* Exercise data *
*** Begin section ***
/-- [folklore] **THE BLOCK INDICATOR AT A LATTICE POINT SPLITS OVER THE BLOCK's SMALL ROOT AND ITS SMALL NON-ROOTS** (the `tdelta` twin of
`TorusCombNestedBasis.tgradBlock_split`): `tdelta M′ (quo N y) ↑t̄ = tdelta (fine N M′) y (N•t̄ + ρ) + Σ_{s ∈ Res ρ N} [quo N s = t̄] · tdelta (fine N M′) y s`. -/
theorem tdelta_quo_split (hN : 0 < N) (hρ : ∀ i, 0 ≤ ρ i ∧ ρ i < N) (y : Site (d + 1)) (t : Res ρ₂ N₂ M') :
    tdelta M' (quo N y) t.1 = tdelta (fine N M') y ⟨(N : ℤ) • t.site + ρ, lift_mem_pbox hN hρ t.mem⟩
      + ∑ s : Res ρ N (fine N M'), evalE N N₂ ρ ρ₂ M' s t * tdelta (fine N M') y s.1 := by
  have hsum : ∑ s : ↥(pbox (fine N M')), tdelta (fine N M') y s * tdelta M' (quo N (s : Site (d + 1))) t.1 = tdelta M' (quo N y) t.1 := by
    rw [sum_tdelta_mul, tdelta_quo_wrapPt]
  rw [← hsum]
  -- split the sum over the fine box into small roots and small non-roots
  rw [← Fintype.sum_subtype_add_sum_subtype (fun s : ↥(pbox (fine N M')) => (s : Site (d + 1)) ≠ rootOf ρ N s)
    (fun s => tdelta (fine N M') y s * tdelta M' (quo N (s : Site (d + 1))) t.1)]
  rw [add_comm]
  congr 1
  · -- the small roots: exactly one of them has block index `t̄`
    rw [Finset.sum_eq_single (⟨⟨(N : ℤ) • t.site + ρ, lift_mem_pbox hN hρ t.mem⟩, fun h => h (lift_eq_rootOf hN hρ t.site)⟩ :
      {s : ↥(pbox (fine N M')) // ¬ (s : Site (d + 1)) ≠ rootOf ρ N s})]
    · show tdelta (fine N M') y _ * tdelta M' (quo N ((N : ℤ) • t.site + ρ)) t.1 = _
      rw [quo_lift hN hρ, tdelta_of_mem M' t.mem t.1, if_pos rfl, mul_one]
    · intro s _ hs
      have hroot : (s.1 : Site (d + 1)) = rootOf ρ N s.1 := not_not.1 s.2
      rw [tdelta_of_mem M' (quo_mem_pbox hN s.1.2) t.1, if_neg, mul_zero]
      intro hq
      apply hs
      apply Subtype.ext; apply Subtype.ext
      show (s.1 : Site (d + 1)) = (N : ℤ) • t.site + ρ
      rw [← lift_quo_of_root hroot, hq]
    · intro h; exact absurd (Finset.mem_univ _) h
  · -- the small non-roots = `Res ρ N (fine N M')`
    refine Finset.sum_congr rfl fun s _ => ?_
    rw [tdelta_of_mem M' (quo_mem_pbox hN s.1.2) t.1, mul_comm]
    rfl
import Summits.QuantumFields.BalabanUV.Beta.EriceFlowEnclosureB12AsPrintedHistoryContagionShiftFlowZeroIsometry

/-!
# Beta / EriceFlowEnclosureB12AsPrintedHistoryContagionShiftFlowZeroSemigroup — ASYMPTOTIC FREEDOM IS CONTAGIOUS, part 46: THE CONTINUOUS RENORMALIZATION GROUP OF THE FLOW
# WITH MEMORY.  Erice's renormalization group is DISCRETE (one step = one block-spin ∕ averaging operation, scale factor L), and with memory it is not even a map of the
# coupling.  Near the zero pin parts 34–35 conjugated it to a translation: the Λ-coordinate Λ, strictly decreasing and continuous on ]0, e′], onto a half-line, with
# `Λ(h k) = Λ e + kβ₀` along every trajectory.  Here (§71, ABSTRACT: any strictly antitone Λ on ]0, e′] onto `[Λ e′, ∞[`): the maps
# **`φ_s g = Λ⁻¹(Λ g + sβ₀)`** (`Function.invFunOn Λ (Ioc 0 e′)`, NO new definition), `s ≥ 0`, form a ONE-PARAMETER SEMIGROUP of ]0, e′] — `φ_0 = id`,
# `φ_{s+s′} = φ_s ∘ φ_{s′}` (`rg_add`), each `φ_s` strictly increasing, `s ↦ φ_s g` strictly decreasing to 0 — whose INTEGER TIMES ARE THE TRAJECTORIES:
# `φ_k e = h k` for every sequence with the Abel relation (`rg_natCast_eq`); so `φ_1` IS the renormalization step and `φ_{1∕2}` an ITERATIVE SQUARE ROOT of it
# (`rg_half_half`: HALF A RENORMALIZATION STEP).  §72, FOR THE FLOW (from ONE AF reference and part 14's package at e′, via part 35's Λ): THE CONTINUOUS
# RENORMALIZATION GROUP EXISTS near zero pin (**`continuousRG_exists`**): a semigroup `φ` on ]0, e′] as above whose integer-time orbits are EXACTLY the box solutions of
# the flow with memory (`φ_k e = h k` for every box solution h from every pin e), whose continuous running coupling `s ↦ φ_s g` climbs the chart at a rate between
# `(3∕4)β₀` and `(3∕2)β₀` per unit scale (`(3∕4)β₀(s′ − s) ≤ 1∕φ_{s′}(g)² − 1∕φ_s(g)² ≤ (3∕2)β₀(s′ − s)`) and obeys THE CONTINUOUS CLOCK **`s·β₀·φ_s(g)² → 1`**
# (part 44's asymptotic scaling) — the interpolation of the universal discrete clock `m·g_m² → 1∕β₀` of part 33 to all real scales.  CANONICITY: the construction
# depends on Λ only up to its additive constant, so (part 44 `dynAbel_sub_dynAbel`, part 45 `abel_levy_eq_dynAbel`) EVERY dynamical or Lévy-isometric Abel function
# generates THE SAME semigroup (part 47 `…ZeroSemigroupCanonical`), while a non-principal Abel function generates a DIFFERENT half-step (part 48's witness).
# Abstract in B (β-flow team, prover 1, unit `b2b-balaban-beta-bflow-p1`, gen 40; ROW AP-I·Uc × NODE U2 × ROW Λ — embedding the discrete RG in a flow)

HONEST FRAMING (page 1 of everything the β sub-cell writes): discharging `BetaPertH` makes Bałaban's UV stability UNCONDITIONAL — a
real constructive-QFT result; it is NOT the continuum limit and NOT the Clay problem.  HONEST DEPENDENCY (cell reorg 2026-08-19,
verbatim): «continuum YM on T⁴ ⇐ BetaPertH ∧ nine spine estimates (0/9 proved); BetaPertH ⇐ (D1) ∧ (D4) ∧ CAP+tail; G-an2-4 gates
asym, D1 and NE2/3/4.»  THIS MODULE DISCHARGES NOTHING: elementary order theory and real analysis (inverse of a strictly monotone function via Mathlib's `Function.invFunOn`,
injectivity, an ε∕S₀ argument, one composition of limits) over node U2's HYPOTHESIS SHAPES `T4BetaStationary.{SeqBox, MemoryProfile}`, `T4BetaFlowWellPosed.{MemFlow,
solution}` on an ABSTRACT functional `B`; part 35's `relativeLambda_exists`, part 44's `tendsto_sq_mul_dynAbel` BY NAME — nothing restated.  PRECEDENTS (classical, cited
not imported): the embedding of a map in a flow through an Abel function («iteration group», fractional iterates) — G. Szekeres, Acta Math. 100 (1958) 203–258; M. C. Zdun,
ESAIM Proc. 46 (2014) §1; in the tree, gen 14's #38 `EriceFlowEnclosureAbelCoordinate` (Markov ∕ Erice picture: Λ conjugates the step to a translation; no embedding built).
`ScaleShiftRate` (GAPS G-t4-U2-1), `HistLipschitz`∕`FadingMemory` (G-t4-U2-2), [I] THEOREM 2 (p. 259, STATED WITHOUT PROOF) do not occur in this abstract part (carrier END:
part 50); NOTHING is asserted about Bałaban's actual β — in particular NOT that Bałaban's block-spin RG is the time-one map of a flow of EFFECTIVE ACTIONS: the
semigroup acts on COUPLINGS near the zero pin only.  [I] = T. Bałaban, Commun. Math. Phys. **109** (1987) 249–301 [Balaban1987RG1].

WHAT THIS FILE PROVES (0 sorry, 0 def): §71 `le_add_of_mem`, **`rg_mem_eq`**, `rg_zero`, **`rg_add`**, **`rg_natCast_eq`**, `rg_half_half`, `rg_lt_rg_of_lt`,
`rg_strictMonoOn`, `rg_le_self`, **`rg_tendsto_zero`**; §72 **`continuousRG_exists`**.  NOT CLAIMED: uniqueness of the embedding among ALL continuous embeddings (false:
part 48); a flow on effective actions; anything about Bałaban's β; `BetaPertH`; continuum; Clay.
-/

namespace Summit.QuantumFields.BalabanUV.Beta.EriceFlowEnclosureB12AsPrintedHistoryContagionShiftFlowZeroSemigroup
*** End section ***
* What the task asks *
Once you find the line with "form a ONE-PARAMETER" above, print it and every line after it up to and including the line with "CAP+tail; G-an2-4 gates", exactly as written and nothing else.

* Solution for this problem *
# **`φ_s g = Λ⁻¹(Λ g + sβ₀)`** (`Function.invFunOn Λ (Ioc 0 e′)`, NO new definition), `s ≥ 0`, form a ONE-PARAMETER SEMIGROUP of ]0, e′] — `φ_0 = id`,
# `φ_{s+s′} = φ_s ∘ φ_{s′}` (`rg_add`), each `φ_s` strictly increasing, `s ↦ φ_s g` strictly decreasing to 0 — whose INTEGER TIMES ARE THE TRAJECTORIES:
# `φ_k e = h k` for every sequence with the Abel relation (`rg_natCast_eq`); so `φ_1` IS the renormalization step and `φ_{1∕2}` an ITERATIVE SQUARE ROOT of it
# (`rg_half_half`: HALF A RENORMALIZATION STEP).  §72, FOR THE FLOW (from ONE AF reference and part 14's package at e′, via part 35's Λ): THE CONTINUOUS
# RENORMALIZATION GROUP EXISTS near zero pin (**`continuousRG_exists`**): a semigroup `φ` on ]0, e′] as above whose integer-time orbits are EXACTLY the box solutions of
# the flow with memory (`φ_k e = h k` for every box solution h from every pin e), whose continuous running coupling `s ↦ φ_s g` climbs the chart at a rate between
# `(3∕4)β₀` and `(3∕2)β₀` per unit scale (`(3∕4)β₀(s′ − s) ≤ 1∕φ_{s′}(g)² − 1∕φ_s(g)² ≤ (3∕2)β₀(s′ − s)`) and obeys THE CONTINUOUS CLOCK **`s·β₀·φ_s(g)² → 1`**
# (part 44's asymptotic scaling) — the interpolation of the universal discrete clock `m·g_m² → 1∕β₀` of part 33 to all real scales.  CANONICITY: the construction
# depends on Λ only up to its additive constant, so (part 44 `dynAbel_sub_dynAbel`, part 45 `abel_levy_eq_dynAbel`) EVERY dynamical or Lévy-isometric Abel function
# generates THE SAME semigroup (part 47 `…ZeroSemigroupCanonical`), while a non-principal Abel function generates a DIFFERENT half-step (part 48's witness).
# Abstract in B (β-flow team, prover 1, unit `b2b-balaban-beta-bflow-p1`, gen 40; ROW AP-I·Uc × NODE U2 × ROW Λ — embedding the discrete RG in a flow)

HONEST FRAMING (page 1 of everything the β sub-cell writes): discharging `BetaPertH` makes Bałaban's UV stability UNCONDITIONAL — a
real constructive-QFT result; it is NOT the continuum limit and NOT the Clay problem.  HONEST DEPENDENCY (cell reorg 2026-08-19,
verbatim): «continuum YM on T⁴ ⇐ BetaPertH ∧ nine spine estimates (0/9 proved); BetaPertH ⇐ (D1) ∧ (D4) ∧ CAP+tail; G-an2-4 gates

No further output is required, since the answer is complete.